July 10, 2008
REMARKS OF HAROLD W. GEISEL
INSPECTOR GENERAL (ACTING)
U.S. DEPARTMENT OF STATE AND BROADCASTING
BOARD OF GOVERNORS
UNITED STATES SENATE
COMMITTEE ON THE JUDICIARY
CONTROLS AND NOTIFICATION FOR ACCESS TO PASSPORT RECORDS IN THE DEPARTMENT OF STATE'S PASSPORT INFORMATION ELECTRONIC RECORDS SYSTEM
JULY 10, 2008
Chairman Leahy, Ranking Member Specter, members of the Committee, thank you for inviting me to discuss with you the privacy concerns reported in the results of our review of controls over access to passport records in the Department of State's Passport Information Electronic Records System or PIERS system. The full report has been provided to the Committee.
In March 2008, media reports surfaced that the passport files maintained by the Department of State (Department) of three U.S. Senators, who were also presidential candidates, had been improperly accessed by Department employees and contract staff. On March 21, 2008, the Office of Inspector General, Office of Audits, initiated a limited review of Bureau of Consular Affairs controls over access to passport records, and issued the final report one week ago, on July 2, 2008. The OIG made 22 recommendations to address the control weaknesses and the Department concurred with 19 of them, partially agreed with one and did not agree with two recommendations.

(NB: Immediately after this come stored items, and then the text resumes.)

/-- **Registered sub-goal `stub_cone3_largeB` of stub `stub_cone3`** (`Cone3.charge_nonneg` with all local notations
expanded). -/
theorem stub_cone3_largeB : ∀ {n : ℕ} {ρ c : ℝ} {b : Site 2} {d d' : Fin 2}, 0 ≤ ∑ g' ∈ ({(((3 : ℤ) • b + (0 : ℤ) • (Pi.single d (1 : ℤ) : Site 2) + (1 : ℤ) • (Pi.single d' (1 : ℤ) : Site 2)), d), (((3 : ℤ) • b + (1 : ℤ) • (Pi.single d (1 : ℤ) : Site 2) + (0 : ℤ) • (Pi.single d' (1 : ℤ) : Site 2)), d'), (((3 : ℤ) • b + (-1 : ℤ) • (Pi.single d (1 : ℤ) : Site 2) + (0 : ℤ) • (Pi.single d' (1 : ℤ) : Site 2)), d'), (((3 : ℤ) • b + (-1 : ℤ) • (Pi.single d (1 : ℤ) : Site 2) + (1 : ℤ) • (Pi.single d' (1 : ℤ) : Site 2)), d), (((3 : ℤ) • b + (2 : ℤ) • (Pi.single d (1 : ℤ) : Site 2) + (1 : ℤ) • (Pi.single d' (1 : ℤ) : Site 2)), d), (((3 : ℤ) • b + (2 : ℤ) • (Pi.single d (1 : ℤ) : Site 2) + (0 : ℤ) • (Pi.single d' (1 : ℤ) : Site 2)), d'), (((3 : ℤ) • b + (4 : ℤ) • (Pi.single d (1 : ℤ) : Site 2) + (0 : ℤ) • (Pi.single d' (1 : ℤ) : Site 2)), d'), (((3 : ℤ) • b + (3 : ℤ) • (Pi.single d (1 : ℤ) : Site 2) + (1 : ℤ) • (Pi.single d' (1 : ℤ) : Site 2)), d), (((3 : ℤ) • b + (1 : ℤ) • (Pi.single d (1 : ℤ) : Site 2) + (1 : ℤ) • (Pi.single d' (1 : ℤ) : Site 2)), d), (((3 : ℤ) • b + (0 : ℤ) • (Pi.single d (1 : ℤ) : Site 2) + (-1 : ℤ) • (Pi.single d' (1 : ℤ) : Site 2)), d), (((3 : ℤ) • b + (1 : ℤ) • (Pi.single d (1 : ℤ) : Site 2) + (-1 : ℤ) • (Pi.single d' (1 : ℤ) : Site 2)), d'), (((3 : ℤ) • b + (-1 : ℤ) • (Pi.single d (1 : ℤ) : Site 2) + (-1 : ℤ) • (Pi.single d' (1 : ℤ) : Site 2)), d'), (((3 : ℤ) • b + (-1 : ℤ) • (Pi.single d (1 : ℤ) : Site 2) + (-1 : ℤ) • (Pi.single d' (1 : ℤ) : Site 2)), d), (((3 : ℤ) • b + (2 : ℤ) • (Pi.single d (1 : ℤ) : Site 2) + (-1 : ℤ) • (Pi.single d' (1 : ℤ) : Site 2)), d), (((3 : ℤ) • b + (2 : ℤ) • (Pi.single d (1 : ℤ) : Site 2) + (-1 : ℤ) • (Pi.single d' (1 : ℤ) : Site 2)), d'), (((3 : ℤ) • b + (4 : ℤ) • (Pi.single d (1 : ℤ) : Site 2) + (-1 : ℤ) • (Pi.single d' (1 : ℤ) : Site 2)), d'), (((3 : ℤ) • b + (3 : ℤ) • (Pi.single d (1 : ℤ) : Site 2) + (-1 : ℤ) • (Pi.single d' (1 : ℤ) : Site 2)), d), (((3 : ℤ) • b + (1 : ℤ) • (Pi.single d (1 : ℤ) : Site 2) + (-1 : ℤ) • (Pi.single d' (1 : ℤ) : Site 2)), d)} : Finset (Site 2 × Fin 2)), ((prodBernoulli (refinementParam 3 ρ c))).real ({S : Set (Site 2 × Fin 2 × Fin 3) | edgeConfig (({e : Site 2 × Fin 2 | RefinementOpen 3 S e} \ {g'}) ∪ {g'}) ∈ KST2023.crossing (3 * n) (3 * (3 * n))} \ {S : Set (Site 2 × Fin 2 × Fin 3) | edgeConfig (({e : Site 2 × Fin 2 | RefinementOpen 3 S e} \ {g'}) ∪ ∅) ∈ KST2023.crossing (3 * n) (3 * (3 * n))}) := by
  intro n ρ c b d d'
  exact Cone3.charge_nonneg 

end Summit.CriticalPhenomena.CardyFormulaZ2.Cruxes.CriticalPathRSW.FiniteSizeEnvelope

end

OIG found many control weaknesses--including a general lack of policies, procedures, guidance, and training--relating to the prevention and detection of unauthorized access to passport and applicant information and the subsequent response and disciplinary processes when a potential unauthorized access is substantiated.

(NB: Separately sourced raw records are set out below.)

import Summits.Ventures.PercRepro.GenQClassElevenSixteenC

/-!
# PercRepro — the corank-`12` split, part D: two `17`-traces leave no `16`- and no `15`-trace; three leave no `14`-trace
(night-4, gen 14)

At corank `12` (`n = 19`) the type-`6` two-level LP on tree rows is negative on the classes `h₁₇ = 2, h₁₆ ∈ {0, 1}` and
`h₁₇ = 3, h₁₆ ∈ {0, 1}` (sheet §66 (h)); with the forced facts of this file it is `+78,430.95` at
`(h₁₇, h₁₆, h₁₅) = (2, 0, 0)` and `+191,412.90` at `(3, 0, 0, h₁₄ = 0)` (kit j270381).  Two distinct `17`-traces `K, K′`
meet in a rank-`5` flat `F` with `f ∈ {15, 16}` points of `G`; every `16`-trace `L` contains `F`
(`16 + f − 19 ≥ 12 > 10`): for `f = 16` its trace is `F ∩ G`, not spanning, for `f = 15` its point outside `F` is one
of the two outside points of `K` or of `K′` (they fill `G ∖ F`), so `L = K` or `K′` — impossible by the sizes
(**`hypTr_sixteen_eq_zero_of_two_le_seventeen`**); every `15`-trace contains `F` and has `≥ f ≥ 15` points, so its trace
is `F ∩ G` — not spanning (**`hypTr_fifteen_eq_zero_of_two_le_seventeen`**).  With a third `17`-trace `f = 15` is
impossible (its two outside points would meet those of `K` or `K′`), so `f = 16` and a `14`-trace would contain `F`
(`14 + 16 − 19 = 11`) with `≥ 16` points (**`hypTr_fourteen_eq_zero_of_three_le_seventeen`**).
Imports `GenQClassElevenSixteenC` (parts A–C).
-/
namespace PercRepro.Night4

open Finset ThmH SixFour GenQ PerFlat Star

variable {α : Type*} [DecidableEq α] {M : Matroid α} [M.Finite]

/-- The trace of a flat through a rank-`5` flat `F` with `≥ 11` common points contains `F ∩ G`; generic counting
helper: a flat `H` with an `s`-point trace and a rank-`5` flat `F` with `f` points of `G`, `11 + n ≤ s + f`. -/
theorem subset_of_card_add_card (hB : ∀ a ≤ 7 - 3, ∀ K ∈ flatsQ M a, K.card ≤ 10) {G F H : Finset α}
    {r s : ℕ} (hF : F ∈ flatsQ M 5) (hH : H ∈ flatsTr M G r s) (h11 : 11 + G.card ≤ s + (F ∩ G).card) :
    F ⊆ H := by
  have hH' := mem_flatsTr.1 hH
  refine subset_of_eleven_le_card_inter hB hF (mem_flatsQ.1 hH'.1).2.1 ?_
  have hsub : (F ∩ G) ∩ (H ∩ G) ⊆ F ∩ H := by
    intro x hx
    rw [Finset.mem_inter] at hx ⊢
    exact ⟨(Finset.mem_inter.1 hx.1).1, (Finset.mem_inter.1 hx.2).1⟩
  have hU : (F ∩ G) ∪ (H ∩ G) ⊆ G := by
    intro x hx
    simp only [Finset.mem_union, Finset.mem_inter] at hx
    rcases hx with hx | hx
    · exact hx.2
    · exact hx.2
  have h1 := Finset.card_union_add_card_inter (F ∩ G) (H ∩ G)
  have h2 := Finset.card_le_card hU
  have h3 := Finset.card_le_card hsub
  rw [hH'.2.1] at h1
  omega

/-- A spanning trace is not inside a rank-`5` flat. -/
theorem not_subset_of_mem_flatsTr_six {G F H : Finset α} {s : ℕ} (hF : F ∈ flatsQ M 5) (hH : H ∈ flatsTr M G 6 s) :
    ¬ H ∩ G ⊆ F := by
  intro hsub
  have hH' := mem_flatsTr.1 hH
  have hle : M.eRk ((H ∩ G : Finset α) : Set α) ≤ M.eRk (F : Set α) := M.eRk_mono (Finset.coe_subset.2 hsub)
  rw [hH'.2.2, (mem_flatsQ.1 hF).2.2] at hle
  have : (6 : ℕ) ≤ 5 := by exact_mod_cast hle
  omega

/-- Two distinct `s`-traces at `n` points with `2s − n > 10` meet in a rank-`5` flat with `2s − n ≤ f ≤ s − 1`
points of `G`. -/
theorem exists_card_inter_of_two_traces (hB : ∀ a ≤ 7 - 3, ∀ K ∈ flatsQ M a, K.card ≤ 10) {G K K' : Finset α}
    {s : ℕ} (hK : K ∈ flatsTr M G 6 s) (hK' : K' ∈ flatsTr M G 6 s) (hne : K ≠ K') (hlarge : 10 < 2 * s - G.card) :
    K ∩ K' ∈ flatsQ M 5 ∧ 2 * s - G.card ≤ ((K ∩ K') ∩ G).card ∧ ((K ∩ K') ∩ G).card + 1 ≤ s := by
  refine ⟨inter_mem_flatsQ_of_large_traces (q := 7) (s := s) (B := 10) (by norm_num) hB hK hK' hne hlarge,
    two_mul_sub_le_card_inter_of_mem_flatsTr hK hK', ?_⟩
  by_contra hlt
  rw [not_le] at hlt
  have hK1 := mem_flatsTr.1 hK
  have hK1' := mem_flatsTr.1 hK'
  have hsub : (K ∩ K') ∩ G ⊆ K ∩ G := by
    intro x hx
    rw [Finset.mem_inter] at hx ⊢
    exact ⟨(Finset.mem_inter.1 hx.1).1, hx.2⟩
  have hsub' : (K ∩ K') ∩ G ⊆ K' ∩ G := by
    intro x hx
    rw [Finset.mem_inter] at hx ⊢
    exact ⟨(Finset.mem_inter.1 hx.1).2, hx.2⟩
  have heq : (K ∩ K') ∩ G = K ∩ G := Finset.eq_of_subset_of_card_le hsub (by omega)
  have heq' : (K ∩ K') ∩ G = K' ∩ G := Finset.eq_of_subset_of_card_le hsub' (by omega)
  exact hne (eq_of_inter_eq_of_mem_flatsTr hK hK' (heq.symm.trans heq'))

/-- The points of `G` outside `F = K ∩ K′` are the outside points of `K` and those of `K′` when
`2(s − f) = n − f`: a point of `G ∖ F` lies in `K` or in `K′`. -/
theorem mem_or_mem_of_outside {G K K' : Finset α} {s : ℕ} (hK : K ∈ flatsTr M G 6 s) (hK' : K' ∈ flatsTr M G 6 s)
    (hfill : 2 * (s - ((K ∩ K') ∩ G).card) = G.card - ((K ∩ K') ∩ G).card) {x : α} (hxG : x ∈ G) (hxF : x ∉ K ∩ K') : x ∈ K ∨ x ∈ K' := by
  by_contra hnot
  rw [not_or] at hnot
  have hK1 := mem_flatsTr.1 hK
  have hK1' := mem_flatsTr.1 hK'
  have hdisj : Disjoint ((K ∩ G) \ (K ∩ K')) ((K' ∩ G) \ (K ∩ K')) := by
    rw [Finset.disjoint_left]
    intro z hz hz'
    rw [Finset.mem_sdiff, Finset.mem_inter] at hz hz'
    exact hz.2 (Finset.mem_inter.2 ⟨hz.1.1, hz'.1.1⟩)
  have hcK : ((K ∩ G) \ (K ∩ K')).card = s - ((K ∩ K') ∩ G).card := by
    have hEq : (K ∩ K') ∩ (K ∩ G) = (K ∩ K') ∩ G := by
      ext z
      simp only [Finset.mem_inter]
      tauto
    rw [Finset.card_sdiff, hK1.2.1, hEq]
  have hcK' : ((K' ∩ G) \ (K ∩ K')).card = s - ((K ∩ K') ∩ G).card := by
    have hEq : (K ∩ K') ∩ (K' ∩ G) = (K ∩ K') ∩ G := by
      ext z
      simp only [Finset.mem_inter]
      tauto
    rw [Finset.card_sdiff, hK1'.2.1, hEq]
  have hsub : insert x (((K ∩ G) \ (K ∩ K')) ∪ ((K' ∩ G) \ (K ∩ K'))) ⊆ G \ (K ∩ K') := by
    intro z hz
    simp only [Finset.mem_insert, Finset.mem_union, Finset.mem_sdiff, Finset.mem_inter] at hz
    rw [Finset.mem_sdiff]
    rcases hz with hz | hz | hz
    · rw [hz]; exact ⟨hxG, hxF⟩
    · exact ⟨hz.1.2, fun h => hz.2 (Finset.mem_inter.1 h)⟩
    · exact ⟨hz.1.2, fun h => hz.2 (Finset.mem_inter.1 h)⟩
  have hxnot : x ∉ ((K ∩ G) \ (K ∩ K')) ∪ ((K' ∩ G) \ (K ∩ K')) := by
    simp only [Finset.mem_union, Finset.mem_sdiff, Finset.mem_inter]
    rintro (h | h)
    · exact hnot.1 h.1.1
    · exact hnot.2 h.1.1
  have hcard' := Finset.card_le_card hsub
  rw [Finset.card_insert_of_notMem hxnot, Finset.card_union_of_disjoint hdisj, hcK, hcK', Finset.card_sdiff] at hcard'
  omega

/-- **Two `17`-traces leave no `16`-trace** (`n = 19`, the core). -/
theorem hypTr_sixteen_eq_zero_of_two_le_seventeen (hs : Simple M) (hline : ∀ L ∈ flatsQ M 2, L.card ≤ 3)
    (hplane : ∀ P ∈ flatsQ M 3, P.card ≤ 6) (hsolid : ∀ F ∈ flatsQ M 4, F.card ≤ 10) {G : Finset α}
    (hG : G ⊆ gr M) (hcard : G.card = 19) (h17 : 2 ≤ hypTr M G 6 17) : hypTr M G 6 16 = 0 := by
  have hB := flats_le_four_card_le_ten hs hline hplane hsolid
  unfold hypTr at h17 ⊢
  obtain ⟨K, K', hK, hK', hne⟩ := Finset.one_lt_card_iff.1 (by omega : 1 < (flatsTr M G 6 17).card)
  obtain ⟨hF, hf15, hf16⟩ := exists_card_inter_of_two_traces hB hK hK' hne (by omega)
  have hK1 := mem_flatsTr.1 hK
  have hK1' := mem_flatsTr.1 hK'
  rw [Finset.card_eq_zero, Finset.eq_empty_iff_forall_notMem]
  intro L hL
  have hL1 := mem_flatsTr.1 hL
  have hFL : K ∩ K' ⊆ L := subset_of_card_add_card hB hF hL (by omega)
  have hFGL : (K ∩ K') ∩ G ⊆ L ∩ G := by
    intro x hx
    rw [Finset.mem_inter] at hx ⊢
    exact ⟨hFL hx.1, hx.2⟩
  obtain ⟨x, hxL, hxF⟩ := Finset.not_subset.1 (not_subset_of_mem_flatsTr_six hF hL)
  rw [Finset.mem_inter] at hxL
  -- `f = 16` would make the trace of `L` equal to `F ∩ G`
  have hf : ((K ∩ K') ∩ G).card = 15 := by
    by_contra hne16
    have heq : (K ∩ K') ∩ G = L ∩ G := Finset.eq_of_subset_of_card_le hFGL (by omega)
    have : x ∈ (K ∩ K') ∩ G := by rw [heq]; exact Finset.mem_inter.2 hxL
    exact hxF (Finset.mem_inter.1 this).1
  have hxE : x ∈ M.E := by
    rw [← coe_gr M]
    exact Finset.mem_coe.2 (hG hxL.2)
  rcases mem_or_mem_of_outside hK hK' (by omega) hxL.2 hxF with hxK | hxK'
  · exact ne_of_mem_flatsTr_of_card_ne hL hK (by norm_num)
      (eq_of_mem_of_subset_flatsQ_six hF hL1.1 hK1.1 hFL Finset.inter_subset_left hxE hxF hxL.1 hxK)
  · exact ne_of_mem_flatsTr_of_card_ne hL hK' (by norm_num)
      (eq_of_mem_of_subset_flatsQ_six hF hL1.1 hK1'.1 hFL Finset.inter_subset_right hxE hxF hxL.1 hxK')

/-- **Two `17`-traces leave no `15`-trace** (`n = 19`, the core). -/
theorem hypTr_fifteen_eq_zero_of_two_le_seventeen (hs : Simple M) (hline : ∀ L ∈ flatsQ M 2, L.card ≤ 3)
    (hplane : ∀ P ∈ flatsQ M 3, P.card ≤ 6) (hsolid : ∀ F ∈ flatsQ M 4, F.card ≤ 10) {G : Finset α}
    (hcard : G.card = 19) (h17 : 2 ≤ hypTr M G 6 17) : hypTr M G 6 15 = 0 := by
  have hB := flats_le_four_card_le_ten hs hline hplane hsolid
  unfold hypTr at h17 ⊢
  obtain ⟨K, K', hK, hK', hne⟩ := Finset.one_lt_card_iff.1 (by omega : 1 < (flatsTr M G 6 17).card)
  obtain ⟨hF, hf15, hf16⟩ := exists_card_inter_of_two_traces hB hK hK' hne (by omega)
  rw [Finset.card_eq_zero, Finset.eq_empty_iff_forall_notMem]
  intro H hH
  have hH1 := mem_flatsTr.1 hH
  have hFH : K ∩ K' ⊆ H := subset_of_card_add_card hB hF hH (by omega)
  have hFGH : (K ∩ K') ∩ G ⊆ H ∩ G := by
    intro x hx
    rw [Finset.mem_inter] at hx ⊢
    exact ⟨hFH hx.1, hx.2⟩
  have hle := Finset.card_le_card hFGH
  have heq : (K ∩ K') ∩ G = H ∩ G := Finset.eq_of_subset_of_card_le hFGH (by omega)
  exact not_subset_of_mem_flatsTr_six hF hH (by rw [← heq]; exact Finset.inter_subset_left)

/-- **Three `17`-traces leave no `14`-trace** (`n = 19`, the core): the common rank-`5` flat has `16` points. -/
theorem hypTr_fourteen_eq_zero_of_three_le_seventeen (hs : Simple M) (hline : ∀ L ∈ flatsQ M 2, L.card ≤ 3)
    (hplane : ∀ P ∈ flatsQ M 3, P.card ≤ 6) (hsolid : ∀ F ∈ flatsQ M 4, F.card ≤ 10) {G : Finset α}
    (hG : G ⊆ gr M) (hcard : G.card = 19) (h17 : 3 ≤ hypTr M G 6 17) : hypTr M G 6 14 = 0 := by
  have hB := flats_le_four_card_le_ten hs hline hplane hsolid
  unfold hypTr at h17 ⊢
  obtain ⟨K, K', K'', hK, hK', hK'', hne, hne', hne''⟩ :=
    Finset.two_lt_card_iff.1 (by omega : 2 < (flatsTr M G 6 17).card)
  obtain ⟨hF, hf15, hf16⟩ := exists_card_inter_of_two_traces hB hK hK' hne (by omega)
  have hK1 := mem_flatsTr.1 hK
  have hK1' := mem_flatsTr.1 hK'
  have hK1'' := mem_flatsTr.1 hK''
  -- `f = 16`: with `f = 15` the third trace `K″ ⊇ F` has an outside point in `K` or `K′`
  have hf : ((K ∩ K') ∩ G).card = 16 := by
    by_contra hne16
    have hf15' : ((K ∩ K') ∩ G).card = 15 := by omega
    have hFK'' : K ∩ K' ⊆ K'' := subset_of_card_add_card hB hF hK'' (by omega)
    obtain ⟨x, hxK'', hxF⟩ := Finset.not_subset.1 (not_subset_of_mem_flatsTr_six hF hK'')
    rw [Finset.mem_inter] at hxK''
    have hxE : x ∈ M.E := by
      rw [← coe_gr M]
      exact Finset.mem_coe.2 (hG hxK''.2)
    rcases mem_or_mem_of_outside hK hK' (by omega) hxK''.2 hxF with hxK | hxK'
    · exact hne' (eq_of_mem_of_subset_flatsQ_six hF hK1.1 hK1''.1 Finset.inter_subset_left hFK'' hxE hxF hxK
        hxK''.1)
    · exact hne'' (eq_of_mem_of_subset_flatsQ_six hF hK1'.1 hK1''.1 Finset.inter_subset_right hFK'' hxE hxF hxK'
        hxK''.1)
  rw [Finset.card_eq_zero, Finset.eq_empty_iff_forall_notMem]
  intro H hH
  have hH1 := mem_flatsTr.1 hH
  have hFH : K ∩ K' ⊆ H := subset_of_card_add_card hB hF hH (by omega)
  have hFGH : (K ∩ K') ∩ G ⊆ H ∩ G := by
    intro x hx
    rw [Finset.mem_inter] at hx ⊢
    exact ⟨hFH hx.1, hx.2⟩
  have hle := Finset.card_le_card hFGH
  omega

end PercRepro.Night4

As of April 2008, PIERS contained records on about 192 million passports for about 127 million passport holders. These records include personally identifiable information or P-I-I , as it is known, such as the applicant's name, gender, social security number, date and place of birth, and passport number. PIERS also contains additional information, such as previous names used by the applicant, citizenship status of the applicant's parents or spouse, and scanned images of passport photos. PIERS offers users the ability to query information pertaining to passports and vital records, as well as to view and print original copies of the associated documents. As a result, PIERS records are protected from release by the Privacy Act of 1974. Unauthorized access to PIERS records may also constitute a violation of the Computer Fraud and Abuse Act (18 U.S.C. § 1030).

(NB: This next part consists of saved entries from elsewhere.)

/-- **THE PER-PACKET SLOT CRITERION at the K level in closed form (inner and outer radii)**:
`qRegion (j,p) ⊆ slot hull (j,p) ⟺ ∀ v⃗ ∀ m ∈ ℤ, (∀ J, p^m·‖t_{Θ,j,v_j}‖ ≤ p^{−(d_I − d_{L_J})}·∏_b ρ_in(v_b)) → p^m·‖t_{q,v_j}‖ ≤ ∏_b ρ_out(v_b)`
(abc-iut-c312-5 `iota_smul_normalizedPacket_subset_zpow_smul_logPacket_iff` at the last slot). [cite: Mochizuki2012, IUTchIV Prop. 1.1 p. 9, Prop. 1.2 (i)(ii) p. 10;
IUTchIII Cor. 3.12 Step (x) p. 181, Step (xi-f) p. 184] [cite: DupuyHilado2025, §3.7, §4.9, §4.12] -/
theorem qRegion_subset_thetaSlotHull_settingPrVolSharp_iff_radii (j : (thetaIndex X).Label) (pp : Nat.Primes) :
    haveI : Fact (pp : ℕ).Prime := ⟨pp.2⟩
    (settingPrVolSharp X hlog M archPk archSub Ψ act Mmod region n lat sig split qData tq t htq0 htq1).qRegion j (.inr pp) ⊆ (settingPrVolSharp X hlog M archPk archSub Ψ act Mmod region n lat sig split qData tq t htq0 htq1).thetaSlotHull j (.inr pp) ↔
      ∀ (e : (thetaIndex X).Caps j → (thetaIndex X).Fibre (.inr pp)) (m : ℤ),
        (∀ J : DIdx pp.1 ((presAtPr X hlog pp).kk e),
          (pp : ℝ) ^ m * ‖(presAtPr X hlog pp).labelIdele (t pp) j (e (Fin.last _))‖ ≤
            (pp : ℝ) ^ (-(dSum pp.1 ((presAtPr X hlog pp).kk e) - differentOrd pp.1 (DFac pp.1 ((presAtPr X hlog pp).kk e) J))) *
              ∏ b, ‖cin pp (e b)‖) →
        (pp : ℝ) ^ m * ‖tq pp (e (Fin.last _))‖ ≤ ∏ b, ‖cout pp (e b)‖ := by
  haveI : Fact (pp : ℕ).Prime := ⟨pp.2⟩
  rw [qRegion_subset_thetaSlotHull_settingPrVolSharp_iff X hlog M archPk archSub Ψ act Mmod region n lat sig split qData t tq htq0 htq1 ht0 j pp
    (cout pp) (houtΛ pp) (hdom pp)]
  refine forall_congr' fun e => forall_congr' fun m => imp_congr ?_ Iff.rfl
  exact iota_smul_normalizedPacket_subset_zpow_smul_logPacket_iff pp.1 ((presAtPr X hlog pp).kk e)
    (c := fun b => cin pp (e b)) (fun b => hin0 pp (e b)) (fun b => hin pp (e b)) (fun b => hmax pp (e b)) (Fin.last _) _ m

/-! ## §3. The SLOT licence of the K-line certificates' setting, decided -/

/-- **THE SLOT LICENCE AT THE K-LEVEL SHARP SETTING, decided — all strata**: abc-iut-C-cert-2's `Cor312.Setting.SlotLicence` of abc-iut-c312-7's
`settingPrVolSharp X hlog … tq t htq0 htq1` ⟺ for every prime `p`, label `i`, summand `v⃗ : S^±_{i+2} → V(F)_p` and `m ∈ ℤ`:
(`∀ J, p^m·‖t_{Θ,i,v_{i+1}}‖ ≤ p^{−(d_I − d_{L_J})}·∏_b ρ_in(v_b)`) `→ p^m·‖t_{q,v_{i+1}}‖ ≤ ∏_b ρ_out(v_b)`. At the CHOSEN realising ideles of a genuine datum this
is the antecedent of `hNumPOffBad` / `hNumPOffC` (p462946) and — with `¬S_H ∨ mixing` — of `hNumJoint` / `hNumJointC` (p464071 / p464272), NEGATED. NO stratum
hypothesis (the tame decider p462292 and the boundary decider of abc-iut-D1-prv are the special cases where `ρ_in`, `ρ_out` and the exact content are closed
forms in `e` and the orders). [cite: Mochizuki2012, IUTchIII Cor. 3.12 p. 173–174, Step (x) p. 181, Step (xi-f) p. 184] [cite: DupuyHilado2025, §4.9, §4.11–4.12] -/
theorem slotLicence_settingPrVolSharp_iff_radii :
    (settingPrVolSharp X hlog M archPk archSub Ψ act Mmod region n lat sig split qData tq t htq0 htq1).SlotLicence ↔
      ∀ (pp : Nat.Primes) (i : Fin (thetaIndex X).lstar)
        (e : (thetaIndex X).Caps (Setting.labelSucc i) → (thetaIndex X).Fibre (.inr pp)) (m : ℤ),
        haveI : Fact (pp : ℕ).Prime := ⟨pp.2⟩
        (∀ J : DIdx pp.1 ((presAtPr X hlog pp).kk e),
          (pp : ℝ) ^ m * ‖t pp i (e (Fin.last _))‖ ≤
            (pp : ℝ) ^ (-(dSum pp.1 ((presAtPr X hlog pp).kk e) - differentOrd pp.1 (DFac pp.1 ((presAtPr X hlog pp).kk e) J))) *
              ∏ b, ‖cin pp (e b)‖) →
        (pp : ℝ) ^ m * ‖tq pp (e (Fin.last _))‖ ≤ ∏ b, ‖cout pp (e b)‖ := by
  rw [Cor312.Setting.slotLicence_iff]
  constructor
  · intro h pp i e m hm
    haveI : Fact (pp : ℕ).Prime := ⟨pp.2⟩
    refine (qRegion_subset_thetaSlotHull_settingPrVolSharp_iff_radii X hlog M archPk archSub Ψ act Mmod region n lat sig split qData t tq htq0 htq1
      ht0 cin cout hin0 hin hmax houtΛ hdom (Setting.labelSucc i) pp).mp (h i (.inr pp)) e m fun J => ?_
    rw [PadicPresentation.labelIdele_labelSucc]
    exact hm J
  · intro h i vQ
    rcases vQ with u | pp
    · exact qRegion_subset_thetaSlotHull_settingPrVolSharp_inl X hlog M archPk archSub Ψ act Mmod region n lat sig split qData t tq htq0 htq1 _ u
    · haveI : Fact (pp : ℕ).Prime := ⟨pp.2⟩
      refine (qRegion_subset_thetaSlotHull_settingPrVolSharp_iff_radii X hlog M archPk archSub Ψ act Mmod region n lat sig split qData t tq htq0
        htq1 ht0 cin cout hin0 hin hmax houtΛ hdom (Setting.labelSucc i) pp).mpr fun e m hm => h pp i e m fun J => ?_
      have := hm J
      rwa [PadicPresentation.labelIdele_labelSucc] at this

end Radii

end Summit.ABC.IUTFork.Thm311.Real

end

At the time of the publicized breaches, neither Consular Affairs nor the Department had implemented breach notification policies, procedures, or other criteria for reporting incidents of unauthorized access of passport records when they were detected. However, between March and May 2008, Consular Affairs and the Bureau of Administration took a number of corrective actions, including issuing interim guidance on the various steps to be followed and decisions to be made in response to a potential incident of unauthorized access to passport records and applicant personally identifiable information, and a Department-wide
P-I-I breach response policy.
While these immediate actions taken are commendable, OIG has recommended that the Department conduct the necessary vulnerability and risk assessments of all passport systems given the weaknesses and data vulnerabilities identified in this limited review of PIERS. Accordingly, OIG believes that the Department should make resources available to conduct the assessments as quickly as possible.
OIG also recommended that CA ensure the accuracy of its Privacy Impact Assessments for PIERS and for all other passport systems to accurately reflect security controls for and risks to personally identifiable information.
I would like to introduce Mr. Mark W. Duda, Assistant Inspector General for Audits, who led this review and will provide a summary of the findings.
Thank you for the opportunity to present this timely information to you today. Following Mr. Duda's remarks, we would be happy to answer any questions you may have.